Biden’s proposed tax plan would most likely provide for reduced cash flows for PE/VC portfolio companies and potential targets. Cash flows of corporate entities may be impacted by an increased tax rate, a minimum income tax on book income and unchanged interest deduction limitations. With respect to pass-through entities, Biden has indicated that he would repeal or phase out the Section 199A deduction for taxpayers with income over $400,000. This would potentially require pass-through entities to consider additional tax distributions to its members to aid in their increased tax liability resulting from the lack of a Section 199A deduction. Overall, a change to the Section 199A deduction could potentially affect cash flow, which could have a correlative negative impact on portfolio and target valuations. 

In addition to cash flow and valuation impact, the election may provide for changes to the treatment of carried interest. Generally, the TCJA requires that an applicable partnership interest and/or property sold by a partnership be held for a minimum of three years to gain long-term capital treatment (20% tax rate). Although the TCJA has increased the holding period required to receive long-term capital gain treatment related to carried interest, President Trump has indicated that he would like to eliminate the carried interest preferences.  While Biden’s plan has not directly addressed carried interest, he has suggested that he is also in favor of eliminating tax preferences related to carried interests. Biden’s tax plan has more specifically addressed treatment of long-term capital gains, calling for long-term capital gains in excess of $1 million to be taxed at ordinary rates (39.6% in Biden’s plan). This would essentially tax the majority of all carried interests as ordinary income.

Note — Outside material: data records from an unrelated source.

import Literature.Computability.Cryptography.InaccessibleEntropyUOWHFTree
import Literature.Computability.Cryptography.HashAndSignOTSFromUOWHF
import Literature.Computability.Cryptography.SchemesCommitment
import HarnessLib

/-!
# One-way functions give secure one-time signature schemes (Goldreich 2004, Thm. 6.4.29 with Thm. 6.4.32)

Topic `Literature/Computability/Cryptography`. The junction of two proved lines of the tree:

* `HHRVW.exists_isUOWHF_of_OWFExist` (`InaccessibleEntropyUOWHFTree.lean`): one-way functions ⇒ universal
  one-way hash functions — Goldreich 2004, Thm. 6.4.29 (Rompel 1990), proved along Haitner–Holenstein–Reingold–
  Vadhan–Wee 2020, Thm. 5.1 (inaccessible entropy) and Goldreich's §6.4.3 Steps II–IV (composition and tree
  hashing), in the existence form with a polynomial index-coin budget and indices of one polynomial length;
* `exists_isOneTimeSecure_of_OWFExist_of_exists_isUOWHF` (`HashAndSignOTSFromUOWHF.lean`): one-way functions and
  such a UOWHF ⇒ secure one-time signature schemes — Goldreich 2004, Thm. 6.4.32 (one-time hash-and-sign,
  Construction 6.4.30 / Prop. 6.4.31, over the Lamport-type length-restricted scheme, Construction 6.4.4 /
  Cor. 6.4.6).

Hence **`exists_isOneTimeSecure_of_OWFExist`**: the hypothesis `h₁` of the tree's printed assembly of
Goldreich's Thm. 6.4.1 (`secureSignaturesExist_of_OWFExist_of_oneTimeSecure`, `SchemesProofs.lean`) is a
theorem; and, through Impagliazzo–Luby (`OWFExist_of_bitCommitmentExist_holds`), bit commitment gives secure
one-time signature schemes (`exists_isOneTimeSecure_of_bitCommitmentExist`). What remains of Thm. 6.4.1 / of
`secureSignaturesExist_of_bitCommitmentExist` is Thm. 6.4.9 (one-time ⇒ general signatures by authentication
trees, `TreeSig*.lean`). All proved; no named facts.

## References

* O. Goldreich, *Foundations of Cryptography II: Basic Applications*, CUP 2004, Thm. 6.4.1, Thm. 6.4.29,
  Thm. 6.4.32, §6.4.3.4 ("Combining Theorems 6.4.29, 6.4.32, and 6.4.9, we establish Theorem 6.4.1").
* J. Rompel, *One-way functions are necessary and sufficient for secure signatures*, STOC 1990, Thm. 1, Thm. 3.
* I. Haitner, T. Holenstein, O. Reingold, S. Vadhan, H. Wee, *Inaccessible entropy II: IE functions and
  universal one-way hashing*, Theory of Computing 16 (2020), Thm. 5.1.
* R. Impagliazzo, M. Luby, *One-way functions are essential for complexity based cryptography*, FOCS 1989.
-/

namespace Literature.Computability.Cryptography

/-- **One-way functions ⇒ secure one-time signature schemes** (Goldreich 2004, Thm. 6.4.29 + Thm. 6.4.32;
Rompel 1990): the UOWHF of `HHRVW.exists_isUOWHF_of_OWFExist` fed to the one-time hash-and-sign construction.
[cite: Goldreich2004, Thm. 6.4.32 with Thm. 6.4.29; Rompel1990, Thm. 1] -/
theorem exists_isOneTimeSecure_of_OWFExist (h : OWFExist) : ∃ S : SignatureScheme, S.IsOneTimeSecure :=
  exists_isOneTimeSecure_of_OWFExist_of_exists_isUOWHF h (HHRVW.exists_isUOWHF_of_OWFExist h)

/-- **Bit commitment ⇒ secure one-time signature schemes** (through one-way functions, Impagliazzo–Luby 1989).
[cite: Goldreich2004, Thm. 6.4.32 with Thm. 6.4.29; ImpagliazzoLuby1989, §3] -/
theorem exists_isOneTimeSecure_of_bitCommitmentExist (h : BitCommitmentExist) :
    ∃ S : SignatureScheme, S.IsOneTimeSecure :=
  exists_isOneTimeSecure_of_OWFExist (OWFExist_of_bitCommitmentExist_holds h)

/-- **Thm. 6.4.1 / `secureSignaturesExist_of_OWFExist` reduced to Thm. 6.4.9 alone**: given the step "secure
one-time signature schemes ⇒ secure (memoryless) signature schemes", one-way functions give EUF-CMA signatures.
[cite: Goldreich2004, Thm. 6.4.1 and §6.4.3.4] -/
theorem secureSignaturesExist_of_OWFExist_of_thm649
    (h₂ : (∃ S : SignatureScheme, S.IsOneTimeSecure) → SecureSignaturesExist) : secureSignaturesExist_of_OWFExist :=
  secureSignaturesExist_of_OWFExist_of_oneTimeSecure exists_isOneTimeSecure_of_OWFExist h₂

/-- The same for bit commitment (Impagliazzo–Luby 1989 composed with the above).
[cite: ImpagliazzoLuby1989, §3; Goldreich2004, Thm. 6.4.1] -/
theorem secureSignaturesExist_of_bitCommitmentExist_of_thm649
    (h₂ : (∃ S : SignatureScheme, S.IsOneTimeSecure) → SecureSignaturesExist) :
    secureSignaturesExist_of_bitCommitmentExist :=
  secureSignaturesExist_of_bitCommitmentExist_of_oneTimeSecure exists_isOneTimeSecure_of_OWFExist h₂

end Literature.Computability.Cryptography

President Trump, on the other hand, has supported a possible capital gains tax holiday that would reduce the capital gains rate to 0% for a short time. He also has supported indexing basis for inflation to reduce ultimate capital gains upon sale.

Next Steps

It is difficult to forecast the overall implication of the Presidential election results, especially considering the number of House and Senate seats up for election. PE/VC firms and their investors should continue to monitor the election and the candidates’ campaigns for additional details on tax plans.